**Exercise goal:** Copy each line of the records that contains the word "constant".
*** Block opens ***
set_option maxHeartbeats 800000 in
/-- **MAIN BOUND.**  For `g` irreducible of degree `d ≥ 2`, `Δ > 0`, and the dyadic hypothesis with exponent
`η ≤ 1` and constant `C ≥ 0`: there are `K, X₀` with
`|Mid^w_g(x) − H^w_g(x; E_g(x))| ≤ K·(1 + log x)^4·x^{(d/2)(1−η)}` for all `x ≥ X₀`. [this work] -/
theorem norm_polySmoothMid_sub_heur_le {g : ℤ[X]} (hirr : Irreducible g) (hdeg : 2 ≤ g.natDegree)
    {η C : ℝ} (hη : η ≤ 1) (hC0 : 0 ≤ C)
    (hC : ∀ (h b : ℤ) (E E' : ℕ), h ≠ 0 → 1 ≤ E → E ≤ E' → E' ≤ 2 * E → |h| ≤ E → 0 ≤ b → b ≤ 2 * E →
      ‖∑ e ∈ Ioc E E', hooleySumShift g e h b‖ ≤ C * (E : ℝ) ^ (1 - η))
    {Δ : ℝ} (hΔ : 0 < Δ) :
    ∃ K : ℝ, ∃ X₀ : ℕ, ∀ x : ℕ, X₀ ≤ x →
      ‖((polySmoothMid g Δ x : ℝ) : ℂ) - ((polySmoothHeur g Δ x (polyEvalSup g x) : ℝ) : ℂ)‖
        ≤ K * (1 + Real.log x) ^ 4 * (x : ℝ) ^ ((g.natDegree : ℝ) / 2 * (1 - η)) := by
  obtain ⟨Cδ, hCδ⟩ := exists_abs_log_natAbs_succ_sub_le hirr hdeg
  obtain ⟨B, hB⟩ := exists_abs_log_natAbs_eval_sub_le (g := g) (by omega)
  have hg0 : ∀ n : ℕ, g.eval (n : ℤ) ≠ 0 := eval_natCast_ne_zero_of_irreducible hirr hdeg
  have hB0 : 0 ≤ B := (abs_nonneg _).trans (hB 1 le_rfl)
  have hCδ0 : 0 ≤ Cδ := by
    have := (abs_nonneg _).trans (hCδ 1 le_rfl)
    simpa using this
  set d : ℕ := g.natDegree with hd
  have hd0 : (0 : ℝ) ≤ d := Nat.cast_nonneg _
  set Λ₀ : ℝ := Δ + (B + Cδ) / 2 with hΛ₀
  have hΛ₀0 : 0 ≤ Λ₀ := by rw [hΛ₀]; linarith
  set M₁ : ℝ := 2 * (2 + Λ₀ + d / 2) * (1 + 2 * Λ₀ + d) * Real.exp (Λ₀ * (1 - η)) with hM₁
  set K : ℝ := 2 * (Cδ / (4 * Δ) * C * M₁) * (1 + B + d) with hK
  refine ⟨K, max 1 ⌊Real.exp Δ * Real.sqrt ((g.eval ((1 : ℕ) : ℤ)).natAbs : ℝ)⌋₊, fun x hx => ?_⟩
  have hx1 : 1 ≤ x := le_trans (le_max_left _ _) hx
  have hxfl : ⌊Real.exp Δ * Real.sqrt ((g.eval ((1 : ℕ) : ℤ)).natAbs : ℝ)⌋₊ ≤ x :=
    le_trans (le_max_right _ _) hx
  have hx0 : (0 : ℝ) < x := by exact_mod_cast hx1
  set L : ℝ := Real.log x with hL
  have hL0 : 0 ≤ L := Real.log_nonneg (by exact_mod_cast hx1)
  set E : ℕ := polyEvalSup g x with hE
  set γ : ℝ := (d : ℝ) / 2 * (1 - η) with hγ
  -- `a_e(1) = 0` for every modulus `e > x`
  have ha1 : ∀ e : ℕ, x < e → locWeight g Δ e 1 = 0 := by
    intro e he
    refine locWeight_eq_zero_of_sqrt_lt g hΔ (hg0 1) ?_
    have h0 : 0 ≤ Real.exp Δ * Real.sqrt ((g.eval ((1 : ℕ) : ℤ)).natAbs : ℝ) := by positivity
    exact (Nat.floor_lt h0).mp (by omega)
  -- sizes of the values and the common cut bound `U = e^Λ`
  have hlogN : ∀ n : ℕ, 1 ≤ n → n ≤ x → Real.log ((g.eval (n : ℤ)).natAbs : ℝ) ≤ d * L + B := by
    intro n hn hnx
    have h1 := (abs_le.mp (hB n hn)).2
    have h2 : Real.log (n : ℝ) ≤ L := Real.log_le_log (by exact_mod_cast hn) (by exact_mod_cast hnx)
    have h3 : (d : ℝ) * Real.log n ≤ d * L := mul_le_mul_of_nonneg_left h2 hd0
    linarith
  set Λ : ℝ := Λ₀ + (d : ℝ) / 2 * L with hΛ
  have hΛ0 : 0 ≤ Λ := add_nonneg hΛ₀0 (mul_nonneg (div_nonneg hd0 (by norm_num)) hL0)
  set U : ℝ := Real.exp Λ with hU
  have hU1 : 1 ≤ U := Real.one_le_exp hΛ0
  have hcutU : ∀ m ∈ Ico 1 x, (modulusCut g Δ m : ℝ) ≤ U := by
    intro m hm
    rw [mem_Ico] at hm
    have hNm := hlogN m hm.1 hm.2.le
    have hNm1 : Real.log ((g.eval ((m + 1 : ℕ) : ℤ)).natAbs : ℝ) ≤ d * L + B + Cδ := by
      have h1 := (abs_le.mp (hCδ m hm.1)).2
      have h2 : Cδ / m ≤ Cδ := div_le_self hCδ0 (by exact_mod_cast hm.1)
      have h3 : ((m + 1 : ℕ) : ℤ) = (m : ℤ) + 1 := by push_cast; ring
      rw [h3]
      linarith
    have hmax : max ((g.eval (m : ℤ)).natAbs : ℝ) ((g.eval ((m + 1 : ℕ) : ℤ)).natAbs : ℝ)
        ≤ Real.exp (d * L + B + Cδ) := by
      refine max_le ?_ ?_
      · have hpos : (0 : ℝ) < ((g.eval (m : ℤ)).natAbs : ℝ) := by
          exact_mod_cast Int.natAbs_pos.mpr (hg0 m)
        calc ((g.eval (m : ℤ)).natAbs : ℝ) = Real.exp (Real.log ((g.eval (m : ℤ)).natAbs : ℝ)) :=
              (Real.exp_log hpos).symm
          _ ≤ Real.exp (d * L + B + Cδ) := Real.exp_le_exp.mpr (by linarith)
      · have hpos : (0 : ℝ) < ((g.eval ((m + 1 : ℕ) : ℤ)).natAbs : ℝ) := by
          exact_mod_cast Int.natAbs_pos.mpr (hg0 (m + 1))
        calc ((g.eval ((m + 1 : ℕ) : ℤ)).natAbs : ℝ)
            = Real.exp (Real.log ((g.eval ((m + 1 : ℕ) : ℤ)).natAbs : ℝ)) := (Real.exp_log hpos).symm
          _ ≤ Real.exp (d * L + B + Cδ) := Real.exp_le_exp.mpr hNm1
    calc (modulusCut g Δ m : ℝ) ≤ Real.exp Δ * Real.sqrt (max _ _) := modulusCut_le g Δ m
      _ ≤ Real.exp Δ * Real.sqrt (Real.exp (d * L + B + Cδ)) :=
          mul_le_mul_of_nonneg_left (Real.sqrt_le_sqrt hmax) (Real.exp_pos Δ).le
      _ = Real.exp (Δ + (d * L + B + Cδ) / 2) := by rw [← Real.exp_half, ← Real.exp_add]
      _ = U := by rw [hU, hΛ, hΛ₀]; congr 1; ring
  -- the constant of one block
  set A : ℝ := Cδ / (4 * Δ) * (C * blockMajorant η U) with hA
  have hΦ0 : 0 ≤ C * blockMajorant η U := mul_nonneg hC0 (blockMajorant_nonneg η hU1)
  have hA0 : 0 ≤ A := mul_nonneg (div_nonneg hCδ0 (by linarith)) hΦ0
  have hblock : ∀ m ∈ Ico 1 x, ∀ (h : ℤ) (E₀ : ℕ), h ≠ 0 → x ≤ E₀ → 2 * |h| ≤ (E₀ : ℤ) + 1 →
      ‖∑ e ∈ Ioc E₀ E, modWeight e h * ((locWeight g Δ e (m + 1) - locWeight g Δ e m : ℝ) : ℂ)
          * (hooleySumShift g e h ((x : ℤ) + 1) - hooleySumShift g e h ((m : ℤ) + 1))‖
        ≤ A / ((m : ℝ) * |(h : ℝ)|) := by
    intro m hm h E₀ h0 hxE₀ h2
    have hm' := hm
    rw [mem_Ico] at hm'
    refine (norm_sum_block_le hη hC0 hC hΔ hx1 hm (hg0 m) (hg0 (m + 1)) h0 E hxE₀ h2 hU1 (hcutU m hm)).trans ?_
    have hδ : |Real.log ((g.eval ((m + 1 : ℕ) : ℤ)).natAbs : ℝ) - Real.log ((g.eval (m : ℤ)).natAbs : ℝ)|
        ≤ Cδ / m := by
      have h3 : ((m + 1 : ℕ) : ℤ) = (m : ℤ) + 1 := by push_cast; ring
      rw [h3]
      exact hCδ m hm'.1
    have hm0 : (0 : ℝ) < m := by exact_mod_cast hm'.1
    have habs : (0 : ℝ) < |(h : ℝ)| := abs_pos.mpr (by exact_mod_cast h0)
    calc |Real.log ((g.eval ((m + 1 : ℕ) : ℤ)).natAbs : ℝ) - Real.log ((g.eval (m : ℤ)).natAbs : ℝ)| / (4 * Δ)
          / |(h : ℝ)| * (C * blockMajorant η U)
        ≤ Cδ / m / (4 * Δ) / |(h : ℝ)| * (C * blockMajorant η U) :=
          mul_le_mul_of_nonneg_right (div_le_div_of_nonneg_right
            (div_le_div_of_nonneg_right hδ (by linarith)) habs.le) hΦ0
      _ = A / ((m : ℝ) * |(h : ℝ)|) := by rw [hA]; ring
  -- `log E ≤ d log x + B`, hence `1 + log H ≤ (1 + B + d)(1 + log x)` for `H ≤ E`
  have hlogE : Real.log (E : ℝ) ≤ d * L + B := by
    have hne : (Icc 1 x).Nonempty := ⟨1, by rw [mem_Icc]; omega⟩
    obtain ⟨n₀, hn₀, hEn₀⟩ : ∃ n₀ ∈ Icc 1 x, E = (g.eval (n₀ : ℤ)).natAbs := by
      rw [hE]
      unfold polyEvalSup
      exact exists_mem_eq_sup _ hne _
    rw [mem_Icc] at hn₀
    rw [hEn₀]
    exact hlogN n₀ hn₀.1 hn₀.2
  have hlogH : ∀ H : ℕ, H ≤ E → 1 + Real.log (H : ℝ) ≤ (1 + B + d) * (1 + L) := by
    intro H hH
    have h1 : Real.log (H : ℝ) ≤ Real.log (E : ℝ) := by
      rcases Nat.eq_zero_or_pos H with hH0 | hH0
      · rw [hH0, Nat.cast_zero, Real.log_zero]; exact Real.log_natCast_nonneg E
      · exact Real.log_le_log (by exact_mod_cast hH0) (by exact_mod_cast hH)
    nlinarith [mul_nonneg hB0 hL0, mul_nonneg hd0 hL0]
  -- the two families of frequencies
  have hplus : ‖∑ e ∈ Ioc x E, ∑ h ∈ Icc 1 ((e - 1) / 2), trilinearTerm g Δ x e h‖
      ≤ A * (1 + L) * ((1 + B + d) * (1 + L)) := by
    have hexp : ∑ e ∈ Ioc x E, ∑ h ∈ Icc 1 ((e - 1) / 2), trilinearTerm g Δ x e h
        = ∑ h ∈ Icc 1 ((E - 1) / 2), ∑ m ∈ Ico 1 x, ∑ e ∈ Ioc (max x (2 * h)) E,
            modWeight e h * ((locWeight g Δ e (m + 1) - locWeight g Δ e m : ℝ) : ℂ)
              * (hooleySumShift g e h ((x : ℤ) + 1) - hooleySumShift g e h ((m : ℤ) + 1)) := by
      rw [sum_Ioc_sum_Icc_half_comm]
      refine sum_congr rfl fun h _ => ?_
      rw [sum_comm]
      refine sum_congr rfl fun e he => ?_
      rw [mem_Ioc, max_lt_iff] at he
      exact trilinearTerm_eq_sum_Ico g Δ hx1 (ha1 e he.1.1) h
    rw [hexp]
    refine (norm_sum_le _ _).trans ?_
    calc ∑ h ∈ Icc 1 ((E - 1) / 2), ‖∑ m ∈ Ico 1 x, ∑ e ∈ Ioc (max x (2 * h)) E,
            modWeight e h * ((locWeight g Δ e (m + 1) - locWeight g Δ e m : ℝ) : ℂ)
              * (hooleySumShift g e h ((x : ℤ) + 1) - hooleySumShift g e h ((m : ℤ) + 1))‖
        ≤ ∑ h ∈ Icc 1 ((E - 1) / 2), ∑ m ∈ Ico 1 x, A / ((m : ℝ) * h) := by
          refine sum_le_sum fun h hh => (norm_sum_le _ _).trans (sum_le_sum fun m hm => ?_)
          rw [mem_Icc] at hh
          have h2 : 2 * |((h : ℕ) : ℤ)| ≤ ((max x (2 * h) : ℕ) : ℤ) + 1 := by
            have : ((2 * h : ℕ) : ℤ) ≤ ((max x (2 * h) : ℕ) : ℤ) := by exact_mod_cast le_max_right _ _
            rw [Nat.abs_cast]
            push_cast at this ⊢
            linarith
          have := hblock m hm (h : ℤ) (max x (2 * h)) (by exact_mod_cast (by omega : h ≠ 0))
            (le_max_left _ _) h2
          rwa [Int.cast_natCast, Nat.abs_cast] at this
      _ ≤ A * (1 + L) * (1 + Real.log (((E - 1) / 2 : ℕ) : ℝ)) := sum_sum_div_mul_le hA0 x _
      _ ≤ A * (1 + L) * ((1 + B + d) * (1 + L)) :=
          mul_le_mul_of_nonneg_left (hlogH _ (by omega)) (mul_nonneg hA0 (by linarith))
  have hminus : ‖∑ e ∈ Ioc x E, ∑ k ∈ Icc 1 (e / 2), trilinearTerm g Δ x e (-(k : ℤ))‖
      ≤ A * (1 + L) * ((1 + B + d) * (1 + L)) := by
    have hexp : ∑ e ∈ Ioc x E, ∑ k ∈ Icc 1 (e / 2), trilinearTerm g Δ x e (-(k : ℤ))
        = ∑ k ∈ Icc 1 (E / 2), ∑ m ∈ Ico 1 x, ∑ e ∈ Ioc (max x (2 * k - 1)) E,
            modWeight e (-(k : ℤ)) * ((locWeight g Δ e (m + 1) - locWeight g Δ e m : ℝ) : ℂ)
              * (hooleySumShift g e (-(k : ℤ)) ((x : ℤ) + 1) - hooleySumShift g e (-(k : ℤ)) ((m : ℤ) + 1)) := by
      rw [sum_Ioc_sum_Icc_half_comm']
      refine sum_congr rfl fun k _ => ?_
      rw [sum_comm]
      refine sum_congr rfl fun e he => ?_
      rw [mem_Ioc, max_lt_iff] at he
      exact trilinearTerm_eq_sum_Ico g Δ hx1 (ha1 e he.1.1) _
    rw [hexp]
    refine (norm_sum_le _ _).trans ?_
    calc ∑ k ∈ Icc 1 (E / 2), ‖∑ m ∈ Ico 1 x, ∑ e ∈ Ioc (max x (2 * k - 1)) E,
            modWeight e (-(k : ℤ)) * ((locWeight g Δ e (m + 1) - locWeight g Δ e m : ℝ) : ℂ)
              * (hooleySumShift g e (-(k : ℤ)) ((x : ℤ) + 1) - hooleySumShift g e (-(k : ℤ)) ((m : ℤ) + 1))‖
        ≤ ∑ k ∈ Icc 1 (E / 2), ∑ m ∈ Ico 1 x, A / ((m : ℝ) * k) := by
          refine sum_le_sum fun k hk => (norm_sum_le _ _).trans (sum_le_sum fun m hm => ?_)
          rw [mem_Icc] at hk
          have h2 : 2 * |(-((k : ℕ) : ℤ))| ≤ ((max x (2 * k - 1) : ℕ) : ℤ) + 1 := by
            have : ((2 * k - 1 : ℕ) : ℤ) ≤ ((max x (2 * k - 1) : ℕ) : ℤ) := by
              exact_mod_cast le_max_right _ _
            rw [abs_neg, Nat.abs_cast]
            have h21 : ((2 * k - 1 : ℕ) : ℤ) = 2 * (k : ℤ) - 1 := by omega
            linarith
          have := hblock m hm (-(k : ℤ)) (max x (2 * k - 1))
            (neg_ne_zero.mpr (by exact_mod_cast (by omega : k ≠ 0))) (le_max_left _ _) h2
          rwa [Int.cast_neg, Int.cast_natCast, abs_neg, Nat.abs_cast] at this
      _ ≤ A * (1 + L) * (1 + Real.log ((E / 2 : ℕ) : ℝ)) := sum_sum_div_mul_le hA0 x _
      _ ≤ A * (1 + L) * ((1 + B + d) * (1 + L)) :=
          mul_le_mul_of_nonneg_left (hlogH _ (Nat.div_le_self _ _)) (mul_nonneg hA0 (by linarith))
  -- the block majorant at `U = e^Λ` is `≤ M₁ (1 + log x)² x^γ`
  have hΦ : blockMajorant η U ≤ M₁ * (1 + L) ^ 2 * (x : ℝ) ^ γ := by
    have hlogU : Real.log U = Λ := Real.log_exp Λ
    have hpowU : U ^ (1 - η) = Real.exp (Λ₀ * (1 - η)) * (x : ℝ) ^ γ := by
      rw [hU, ← Real.exp_mul, Real.rpow_def_of_pos hx0, ← Real.exp_add]
      congr 1
      rw [hΛ, hγ]
      ring
    have h1 : 2 + Λ ≤ (2 + Λ₀ + d / 2) * (1 + L) := by
      rw [hΛ]; nlinarith [mul_nonneg hΛ₀0 hL0, mul_nonneg hd0 hL0]
    have h2 : 1 + 2 * Λ ≤ (1 + 2 * Λ₀ + d) * (1 + L) := by
      rw [hΛ]; nlinarith [mul_nonneg hΛ₀0 hL0, mul_nonneg hd0 hL0]
    have hpos2 : 0 ≤ 1 + 2 * Λ := by linarith
    have hb0 : 0 ≤ (2 + Λ₀ + d / 2) * (1 + L) := mul_nonneg (by linarith) (by linarith)
    have h12 : (2 + Λ) * (1 + 2 * Λ) ≤ ((2 + Λ₀ + d / 2) * (1 + L)) * ((1 + 2 * Λ₀ + d) * (1 + L)) :=
      _root_.mul_le_mul h1 h2 hpos2 hb0
    have hX : 0 ≤ Real.exp (Λ₀ * (1 - η)) * (x : ℝ) ^ γ :=
      mul_nonneg (Real.exp_pos _).le (Real.rpow_nonneg hx0.le _)
    unfold blockMajorant
    rw [hlogU, hpowU]
    calc 2 * (2 + Λ) * (1 + 2 * Λ) * (Real.exp (Λ₀ * (1 - η)) * (x : ℝ) ^ γ)
        ≤ 2 * ((2 + Λ₀ + d / 2) * (1 + L)) * ((1 + 2 * Λ₀ + d) * (1 + L))
            * (Real.exp (Λ₀ * (1 - η)) * (x : ℝ) ^ γ) :=
          mul_le_mul_of_nonneg_right (by linarith) hX
      _ = M₁ * (1 + L) ^ 2 * (x : ℝ) ^ γ := by rw [hM₁]; ring
  have hfin : 2 * (A * (1 + L) * ((1 + B + d) * (1 + L))) ≤ K * (1 + L) ^ 4 * (x : ℝ) ^ γ := by
    have hC' : 0 ≤ Cδ / (4 * Δ) * C := mul_nonneg (div_nonneg hCδ0 (by linarith)) hC0
    have h3 : A ≤ Cδ / (4 * Δ) * C * (M₁ * (1 + L) ^ 2 * (x : ℝ) ^ γ) := by
      rw [hA, ← mul_assoc]
      exact mul_le_mul_of_nonneg_left hΦ hC'
    have h4 : 0 ≤ (1 + L) * ((1 + B + d) * (1 + L)) :=
      mul_nonneg (by linarith) (mul_nonneg (by linarith) (by linarith))
    calc 2 * (A * (1 + L) * ((1 + B + d) * (1 + L)))
        = 2 * A * ((1 + L) * ((1 + B + d) * (1 + L))) := by ring
      _ ≤ 2 * (Cδ / (4 * Δ) * C * (M₁ * (1 + L) ^ 2 * (x : ℝ) ^ γ))
            * ((1 + L) * ((1 + B + d) * (1 + L))) :=
          mul_le_mul_of_nonneg_right (by linarith) h4
      _ = K * (1 + L) ^ 4 * (x : ℝ) ^ γ := by rw [hK]; ring
  -- assemble
  rw [polySmoothMid_sub_heur_eq_fold g Δ hx1 (fun n _ => hg0 n) (fun n hn => natAbs_eval_le_polyEvalSup g hn),
    sum_add_distrib]
  refine (norm_add_le _ _).trans ?_
  linarith [hplus, hminus, hfin]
*** Block closes ***
**Answer box:**
`η ≤ 1` and constant `C ≥ 0`: there are `K, X₀` with
  -- the constant of one block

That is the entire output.